Abstract
Injectable scaffold delivery is a strategy to enhance the efficacy of cancer vaccine immunotherapy. The choice of scaffold biomaterial is crucial, impacting both vaccine release kinetics and immune stimulation via the host response. Extracellular matrix (ECM) scaffolds prepared from decellularized tissues facilitate a pro-healing inflammatory response that promotes local cancer immune surveillance. Here, an ECM scaffold-assisted therapeutic cancer vaccine that maintains an immune microenvironment consistent with tissue reconstruction is engineered. Several immune-stimulating adjuvants are screened to develop a cancer vaccine formulated with decellularized small intestinal submucosa (SIS) ECM scaffold co-delivery. It is found that the STING pathway agonist cyclic di-AMP most effectively induces cytotoxic immunity in an ECM scaffold vaccine, without compromising key interleukin 4 (IL-4) mediated immune pathways associated with healing. ECM scaffold delivery enhances therapeutic vaccine efficacy, curing 50-75% of established E.G-7OVA lymphoma tumors in mice, while none are cured with soluble vaccine. SIS-ECM scaffold-assisted vaccination prolonged antigen exposure is dependent on CD8cytotoxic T cells and generates long-term antigen-specific immune memory for at least 10 months post-vaccination. This study shows that an ECM scaffold is a promising delivery vehicle to enhance cancer vaccine efficacy while being orthogonal to characteristics of pro-healing immune hallmarks.
Overview
- The study investigates the use of injectable scaffold delivery to enhance the efficacy of cancer vaccine immunotherapy. The choice of scaffold biomaterial is crucial, impacting both vaccine release kinetics and immune stimulation via the host response. The study engineers an ECM scaffold-assisted therapeutic cancer vaccine that maintains an immune microenvironment consistent with tissue reconstruction. Several immune-stimulating adjuvants are screened to develop a cancer vaccine formulated with decellularized small intestinal submucosa (SIS) ECM scaffold co-delivery. The study aims to answer the question of whether ECM scaffold delivery enhances therapeutic vaccine efficacy and generates long-term antigen-specific immune memory for at least 10 months post-vaccination.
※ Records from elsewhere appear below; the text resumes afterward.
/-- **The rerouting lemma** (Nolin: replace the tip of `c'₁` by the tip of the lowest canonical
crossing it meets). Let `P` be anchored, `γ` an open crossing avoiding `P` inside the explored set
`Q.explored (ω \ P)` (a lowest open crossing avoiding `P`), and `α` an open crossing avoiding `P`
which meets the stage `Q.stage P ω`. Then an open path of `U` avoiding `P` joins a site of `γ` to a
site of `α` (given as tight supports `Sγ`, `Sα`). [cite: Nolin2008, §4.4, proof of Lemma 15 (rerouting; arXiv 0711.4948: Lemma 14)] -/
theorem reroute {P : Finset (Site 2)} (hP : Q.Anchored P) {ω : Set (Site 2)}
    {Sγ : Set (Site 2)} (hSγ : Sγ ⊆ ↑Q.U ∩ (ω \ ↑P)) (hγE : Sγ ⊆ ↑(Q.explored (ω \ ↑P)))
    {xγ yγ : Site 2} (hxγ : xγ ∈ Q.L) (hyγ : yγ ∈ Q.R) (hpγ : PathIn triGraph Sγ xγ yγ)
    (hallγ : ∀ z ∈ Sγ, PathIn triGraph Sγ xγ z)
    {Sα : Set (Site 2)} (hSα : Sα ⊆ ↑Q.U ∩ (ω \ ↑P))
    {xα yα : Site 2} (hxα : xα ∈ Q.L) (hyα : yα ∈ Q.R) (hpα : PathIn triGraph Sα xα yα)
    (hallα : ∀ z ∈ Sα, PathIn triGraph Sα xα z)
    (htouch : ∃ w ∈ Sα, w ∈ Q.stage P ω) :
    ∃ z ∈ Sγ, ∃ z' ∈ Sα, PathIn triGraph (↑Q.U ∩ (ω \ ↑P)) z z' := by
  set ξ : Set (Site 2) := ω \ ↑P with hξ
  obtain ⟨w, hwα, hw⟩ := htouch
  rcases mem_stage.1 hw with hwP | hwE | hwE'
  · exact absurd hwP (hSα hwα).2.2
  · -- `α` meets the explored set of `ω \ P`: the supports meet
    obtain ⟨z, hzγ, hzα⟩ := inter_nonempty_of_touch hSγ hSα hγE hxγ hyγ hpγ hallγ hxα hyα hpα hallα hwα hwE
    exact ⟨z, hzγ, z, hzα, PathIn.refl (hSα hzα)⟩
  · -- `α` meets the explored set of `ωᶜ \ P` only
    by_cases hwE2 : w ∈ Q.explored (ω \ ↑P)
    · obtain ⟨z, hzγ, hzα⟩ := inter_nonempty_of_touch hSγ hSα hγE hxγ hyγ hpγ hallγ hxα hyα hpα hallα hwα hwE2
      exact ⟨z, hzγ, z, hzα, PathIn.refl (hSα hzα)⟩
    -- `w` lies in the open cluster of the bottom part of `ω ∪ P`
    have hwω : w ∈ ω ∧ w ∉ (↑P : Set (Site 2)) := ⟨(hSα hwα).2.1, (hSα hwα).2.2⟩
    obtain ⟨hwU, hwB | ⟨k, hk, hkw⟩⟩ := mem_explored.1 hwE'
    · exact absurd (Finset.mem_coe.1 (bot_subset_explored (ω \ ↑P) hwB)) hwE2
    have hwK : w ∈ Q.botCluster (ωᶜ \ ↑P) := by
      rcases hkw with rfl | hkw
      · exact hk
      · obtain ⟨b, hb, hp⟩ := hk
        exact ⟨b, hb, hp.tail hkw ⟨Finset.mem_coe.2 hwU, fun h => h.1 hwω.1⟩⟩
    obtain ⟨b, hb, hbw⟩ := hwK
    -- last exit of the joining path from the explored set `W` of `ω \ P`
    set W : Set (Site 2) := ↑(Q.explored (ω \ ↑P)) with hW
    have hbW : b ∈ W := bot_subset_explored _ hb
    have hwW : w ∉ W := fun h => hwE2 (Finset.mem_coe.1 h)
    obtain ⟨m, m', hmW, hmA, hm'W, hmm', htail⟩ := hbw.last_exit hbW hwW
    -- `m` is an open frontier site of `ω \ P`, and the tail runs through open sites off `P`
    have hPW : (↑P : Set (Site 2)) ⊆ W := fun v hv => subset_explored_sdiff hP ω (Finset.mem_coe.1 hv)
    have hmK : m ∉ Q.botCluster (ω \ ↑P) := fun hmK =>
      hm'W (Finset.mem_coe.2 (mem_explored_of_adj hmK hmm' (Finset.mem_coe.1 htail.left_mem.1.1)))
    have hmopen : m ∈ ω \ ↑P := by
      have hmU : m ∈ Q.U := Finset.mem_coe.1 hmA.1
      by_contra hmc
      obtain ⟨-, hmB | ⟨u, hu, huv⟩⟩ := mem_explored.1 (Finset.mem_coe.1 hmW)
      · exact hmK ⟨m, hmB, PathIn.refl ⟨Finset.mem_coe.2 hmU, hmc⟩⟩
      · rcases huv with rfl | huv
        · exact hmK hu
        · obtain ⟨b', hb', hp'⟩ := hu
          exact hmK ⟨b', hb', hp'.tail huv ⟨Finset.mem_coe.2 hmU, hmc⟩⟩
    have htail' : PathIn triGraph (↑Q.U ∩ (ω \ ↑P)) m' w := by
      refine htail.mono fun z hz => ⟨hz.1.1, ?_, fun hzP => hz.2 (hPW hzP)⟩
      have := hz.1.2
      simp only [mem_compl_iff, mem_sdiff, not_and, not_not] at this
      by_contra hzω
      exact hz.2 (hPW (this hzω))
    have hpath : PathIn triGraph (↑Q.U ∩ (ω \ ↑P)) m w :=
      ((PathIn.refl (show m ∈ (↑Q.U : Set (Site 2)) ∩ (ω \ ↑P) from ⟨hmA.1, hmopen⟩)).tail hmm'
        htail'.left_mem).trans htail'
    -- enlarge `α` by the tight support of this path and apply the first case
    obtain ⟨T, hT, hTp, hTall⟩ := hpath.exists_support
    set S' : Set (Site 2) := Sα ∪ T with hS'
    have hS'U : S' ⊆ ↑Q.U ∩ (ω \ ↑P) := union_subset hSα hT
    have hall' : ∀ z ∈ S', PathIn triGraph S' xα z := by
      rintro z (hz | hz)
      · exact (hallα z hz).mono subset_union_left
      · exact (((hallα w hwα).mono subset_union_left).trans ((hTp.symm.trans (hTall z hz)).mono subset_union_right))
    obtain ⟨z, hzγ, hzS'⟩ := inter_nonempty_of_touch hSγ hS'U hγE hxγ hyγ hpγ hallγ hxα hyα
      (hpα.mono subset_union_left) hall' (Or.inr hTp.left_mem) (Finset.mem_coe.1 hmW)
    rcases hzS' with hz | hz
    · exact ⟨z, hzγ, z, hz, PathIn.refl (hSα hz)⟩
    · exact ⟨z, hzγ, w, hwα, ((hTall z hz).symm.trans hTp).mono hT⟩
Comparative Analysis & Findings
- The study compares the outcomes observed under different experimental conditions or interventions, specifically comparing the efficacy of a soluble vaccine versus an ECM scaffold-assisted vaccine. The results show that the ECM scaffold-assisted vaccine cures 50-75% of established E.G-7OVA lymphoma tumors in mice, while none are cured with soluble vaccine. The study identifies that the STING pathway agonist cyclic di-AMP most effectively induces cytotoxic immunity in an ECM scaffold vaccine, without compromising key interleukin 4 (IL-4) mediated immune pathways associated with healing. The study also finds that ECM scaffold delivery enhances therapeutic vaccine efficacy by prolonging antigen exposure, which is dependent on CD8cytotoxic T cells and generates long-term antigen-specific immune memory for at least 10 months post-vaccination.
Implications and Future Directions
- The study's findings have significant implications for the field of research and clinical practice, as they demonstrate the potential of ECM scaffold delivery to enhance cancer vaccine efficacy. The study identifies that an ECM scaffold is a promising delivery vehicle to enhance cancer vaccine efficacy while being orthogonal to characteristics of pro-healing immune hallmarks. The study suggests future research directions that could build on the results of the study, explore unresolved questions, or utilize novel approaches. For example, future studies could investigate the use of other ECM scaffolds or adjuvants to enhance cancer vaccine efficacy, or explore the potential of ECM scaffold delivery in combination with other immunotherapies.